Alors que Dassault Aviation peine à monter en cadence sur ses usines françaises, le groupe se tourne vers l’Inde. Depuis le Salon du Bourget, l’avionneur français a annoncé mercredi 18 juin mettre en place la première chaîne d’assemblage de Falcon hors de France, pour le modèle 2000 LXS destiné au marché international. Le 5 juin, il avait déjà annoncé la fabrication de fuselages pour le Rafale à partir de 2028 dans l’usine d’Hyberabad.
Si la délocalisation s’en tient à la production de sections de fuselage pour l’avion de combat, c’est l’assemblage complet des jets d’affaires Falcon 2000 et la production des ailes qui seront effectués à Nagpur, ville du centre-ouest de l’Inde. L'assemblage des sections avant des Falcon 6X et 8X sera également transféré sur ce site, précise Dassault dans un communiqué. Jusque-là, le site assemblait déjà des sections avant du Falcon 2000.

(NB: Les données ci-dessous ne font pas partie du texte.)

/-- **From a sporadic subset of `Gal(K/ℚ)` of cardinality `2m` to a sporadic `2m`-set of EMBEDDINGS** — the
codimension-explicit form of `exists_pohlmannSet_of_sporadic_galType` (`Δ ↦ {σ_g : g ∈ Δ}`, same cardinality).
[cite: White1993SporadicCycles, §1 (p. 124) and §4 Theorem 3 (proof)] [cite: Gordon1999HodgeAVSurvey, 9.2.2] -/
theorem exists_pohlmannSet_of_sporadic_galType_card [IsCMField K] (hρ : ∀ x, φ₀ (ρ x) = starRingEnd ℂ (φ₀ x))
    (Φ : CMType K) {ΔG : Finset (K ≃ₐ[ℚ] K)}
    (hbal : IsBalanced (K ≃ₐ[ℚ] K) (↑𝓖[φ₀, Φ] : Set (K ≃ₐ[ℚ] K)) (fun g => if g ∈ ΔG then (1 : ℚ) else 0))
    (h1 : (1 : K ≃ₐ[ℚ] K) ∈ ΔG) (hsp : ∀ g ∈ ΔG, ρ * g ∉ ΔG) {m : ℕ} (hm : ΔG.card = 2 * m) :
    ∃ Δ ∈ pohlmannSets Φ m, φ₀ ∈ Δ ∧ ComplexEmbedding.conjugate φ₀ ∉ Δ := by
  have hinj := (embOf_bijective φ₀).1
  set Δ : Finset (K →+* ℂ) := ΔG.image (embOf φ₀) with hΔ
  have hbalG := two_mul_card_filter_eq_of_isBalanced 𝓖[φ₀, Φ] ΔG hbal
  have hcard : Δ.card = 2 * m := by rw [hΔ, Finset.card_image_of_injective _ hinj, hm]
  -- Galois-balanced
  have hbalΔ : IsGaloisBalanced Φ Δ := by
    rw [isGaloisBalanced_iff_two_mul]
    intro γ
    obtain ⟨δ, hδ⟩ := exists_algEquiv_comp_eq_smul φ₀ γ
    have hset : {s : K →+* ℂ | s ∈ Δ ∧ (γ : ℂ →+* ℂ).comp s ∈ Φ.1} =
        ↑((ΔG.filter fun d => δ⁻¹ * d ∈ 𝓖[φ₀, Φ]).image (embOf φ₀)) := by
      ext s
      simp only [Set.mem_setOf_eq, Finset.coe_image, Finset.coe_filter, Set.mem_image, hΔ, Finset.mem_image]
      constructor
      · rintro ⟨⟨d, hd, rfl⟩, hs⟩
        refine ⟨d, ⟨hd, ?_⟩, rfl⟩
        rw [mem_galType_iff, mul_comm, ← smul_embOf_of_comp φ₀ hδ, ringEquiv_smul_def]
        exact hs
      · rintro ⟨d, ⟨hd, hd'⟩, rfl⟩
        refine ⟨⟨d, hd, rfl⟩, ?_⟩
        rw [mem_galType_iff, mul_comm, ← smul_embOf_of_comp φ₀ hδ, ringEquiv_smul_def] at hd'
        exact hd'
    rw [hset, Set.ncard_coe_finset, Finset.card_image_of_injective _ hinj, hcard, ← hm]
    exact hbalG δ⁻¹
  -- `σ_1 = φ₀ ∈ Δ`, `σ̄_1 = σ_ρ ∉ Δ`
  have hφ₀ : embOf φ₀ 1 = φ₀ := by
    refine RingHom.ext fun x => ?_
    rw [embOf_apply]
    rfl
  refine ⟨Δ, ⟨hcard, hbalΔ⟩, ?_, ?_⟩
  · rw [← hφ₀]
    exact Finset.mem_image_of_mem _ h1
  · rw [← hφ₀, conjugate_embOf gal_comm hρ, hΔ, Finset.mem_image]
    rintro ⟨d, hd, he⟩
    rw [hinj he] at hd
    exact hsp 1 h1 hd

/-- **THE SPORADIC CYCLE OF A SPORADIC `Δ` HAS CODIMENSION `|Δ|/2`**: for `Φ` PRIMITIVE and a sporadic subset
`Δ ⊆ Gal(K/ℚ)` (balanced for `𝓖[φ₀, Φ]`, `1 ∈ Δ`, `Δ ∩ ρΔ = ∅`, `ρ` the complex conjugation at `φ₀`) with `|Δ| = 2m`,
EVERY abelian variety of type `(K; Φ)` carries a rational `(m,m)`-class outside `Dᵐ(A) ⊗ ℂ` (White: the "line"
`Δ` "gives us … a sporadic cycle on `A`", of codimension `m`).
[cite: White1993SporadicCycles, §1 (p. 124) and §4 Theorem 3 (proof)] [cite: Pohlmann1968, Thm. 1 and §3]
[cite: Gordon1999HodgeAVSurvey, 9.2.2] -/
theorem exists_exceptional_of_sporadic_galType [IsCMField K] (hρ : ∀ x, φ₀ (ρ x) = starRingEnd ℂ (φ₀ x))
    {φh : K →+* ℂ} (hprim : IsPrimitive (ℂ ≃+* ℂ) Φ.1 φh) {ΔG : Finset (K ≃ₐ[ℚ] K)}
    (hbal : IsBalanced (K ≃ₐ[ℚ] K) (↑𝓖[φ₀, Φ] : Set (K ≃ₐ[ℚ] K)) (fun g => if g ∈ ΔG then (1 : ℚ) else 0))
    (h1 : (1 : K ≃ₐ[ℚ] K) ∈ ΔG) (hsp : ∀ g ∈ ΔG, ρ * g ∉ ΔG) {m : ℕ} (hm : ΔG.card = 2 * m)
    (hA : IsCMTypeRealisation Φ A ι θ) :
    ∃ c : complexBetti A.X (2 * m), IsRationalClass c ∧
      IsOfHodgeType (Module.finrank ℚ K / 2) A.X (2 * m) m m c ∧
      c ∉ divisorClassesSpan A.X (Module.finrank ℚ K / 2) m := by
  obtain ⟨Δ, hΔ, hφ₀, hφ₀'⟩ := exists_pohlmannSet_of_sporadic_galType_card hρ Φ hbal h1 hsp hm
  exact (exists_exceptional_iff_of_primitive hA (separating_of_isPrimitive Φ hprim) m).2 ⟨Δ, hΔ, φ₀, hφ₀, hφ₀'⟩

/-- The same with the codimension read off as `|Δ ∩ 𝓖[φ₀, Φ]|`. [cite: White1993SporadicCycles, §4 Theorem 3 (proof)] -/
theorem exists_exceptional_of_sporadic_galType' [IsCMField K] (hρ : ∀ x, φ₀ (ρ x) = starRingEnd ℂ (φ₀ x))
    {φh : K →+* ℂ} (hprim : IsPrimitive (ℂ ≃+* ℂ) Φ.1 φh) {ΔG : Finset (K ≃ₐ[ℚ] K)}
    (hbal : IsBalanced (K ≃ₐ[ℚ] K) (↑𝓖[φ₀, Φ] : Set (K ≃ₐ[ℚ] K)) (fun g => if g ∈ ΔG then (1 : ℚ) else 0))
    (h1 : (1 : K ≃ₐ[ℚ] K) ∈ ΔG) (hsp : ∀ g ∈ ΔG, ρ * g ∉ ΔG) (hA : IsCMTypeRealisation Φ A ι θ) :
    ∃ c : complexBetti A.X (2 * (ΔG.filter fun d => d ∈ 𝓖[φ₀, Φ]).card), IsRationalClass c ∧
      IsOfHodgeType (Module.finrank ℚ K / 2) A.X (2 * (ΔG.filter fun d => d ∈ 𝓖[φ₀, Φ]).card)
        (ΔG.filter fun d => d ∈ 𝓖[φ₀, Φ]).card (ΔG.filter fun d => d ∈ 𝓖[φ₀, Φ]).card c ∧
      c ∉ divisorClassesSpan A.X (Module.finrank ℚ K / 2) (ΔG.filter fun d => d ∈ 𝓖[φ₀, Φ]).card :=
  exists_exceptional_of_sporadic_galType hρ hprim hbal h1 hsp (card_eq_two_mul_of_sporadic Φ hbal) hA

end Codimension

/-! ## §6 The codimension of Lenstra's class for an odd character (gen 20 append)

For an ODD character `χ` of `Gal(K/ℚ)` VANISHING on `𝓖[φ₀, Φ]` (Kubota's witness of degeneracy), White's set
`Δ = whiteSet |G| χ` is sporadic (`IsCMTypeWith.exists_sporadic_of_oddCharacter`) and has
`|Δ| = 2^{ω(N)−1}·|ker χ|`, `N = |χ(G)| = [G : ker χ]` (`WhiteLenstra.card_whiteSet_card`); so on every abelian variety
of the (primitive) type the sporadic class it indexes has codimension `m = |Δ|/2 = 2^{ω(N)−1}·|ker χ|/2` — e.g.
for a FAITHFUL odd `χ` (`G ≅ μ_N` cyclic, `N = |G| = [K:ℚ]` with `t ≥ 2` prime factors): `m = 2^{t−2}` (codimension
`2` for `[K:ℚ] = 2pq` — the `(2,2)`-classes of the cyclic examples of Ribet and Hazama — and `4` for Lenstra's `2pqr`,
cf. `DegenerateCMTypesLenstraThreePrimesField.exists_exceptional_codim_four`). -/

section LenstraCodimension

variable {Φ : CMType K}
variable {A : AbelianVariety ℂ} {ι : 𝓞 K →+* End A} {θ : K →+* Module.End ℂ (complexBetti A.X 1)}

omit [Normal ℚ K] in
/-- **White's set of an odd vanishing character has `2m` elements with `2m = 2^{ω(N)−1}·|ker χ|`.**
[cite: White1993SporadicCycles, §4 Lemma 3 and Theorem 3 (proofs)] -/
theorem card_whiteSet_eq_two_mul [IsCMField K] (hρ : ∀ x, φ₀ (ρ x) = starRingEnd ℂ (φ₀ x)) (Φ : CMType K)
    (χ : AddChar (Additive (K ≃ₐ[ℚ] K)) ℂ) (hodd : χ (Additive.ofMul ρ) = -1)
    (hvan : ∑ g ∈ 𝓖[φ₀, Φ], χ (Additive.ofMul g) = 0) :
    (WhiteLenstra.whiteSet (Fintype.card (K ≃ₐ[ℚ] K)) χ).card =
      2 * (2 ^ ((Finset.univ.image fun g : K ≃ₐ[ℚ] K => χ (Additive.ofMul g)).card.primeFactors.card - 1) *
        (Finset.univ.filter fun g : K ≃ₐ[ℚ] K => χ (Additive.ofMul g) = 1).card / 2) := by
  have h := isCMTypeWith_galType hρ Φ
  have heven := card_eq_two_mul_of_sporadic Φ (h.isBalanced_whiteSet hodd hvan)
  rw [← WhiteLenstra.card_whiteSet_card χ]
  omega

Des "centaines" d'embauches en prévision
Ces déplacements de production hors de l’Hexagone interviennent alors que Dassault travaille encore à la consolidation de sa chaîne de sous-traitants, qui freine sa montée en cadence. Ce problème touche surtout la production du Rafale – qui a notamment enregistré 26 commandes de Mumbaï en avril 2025 – mais aussi celle des Falcon.
L’accord doit «contribuer à la reconnaissance de l’Inde comme un partenaire majeur dans la chaîne d’approvisionnement aéronautique mondiale», a salué Eric Trappier, PDG de Dassault Aviation. Créée en 2017, la coentreprise indienne du groupe français, Dassault Reliance Aerospace Limited (DRAL), prévoit de recruter «plusieurs centaines d'ingénieurs et de techniciens au cours de la prochaine décennie pour soutenir l’expansion de ses activités».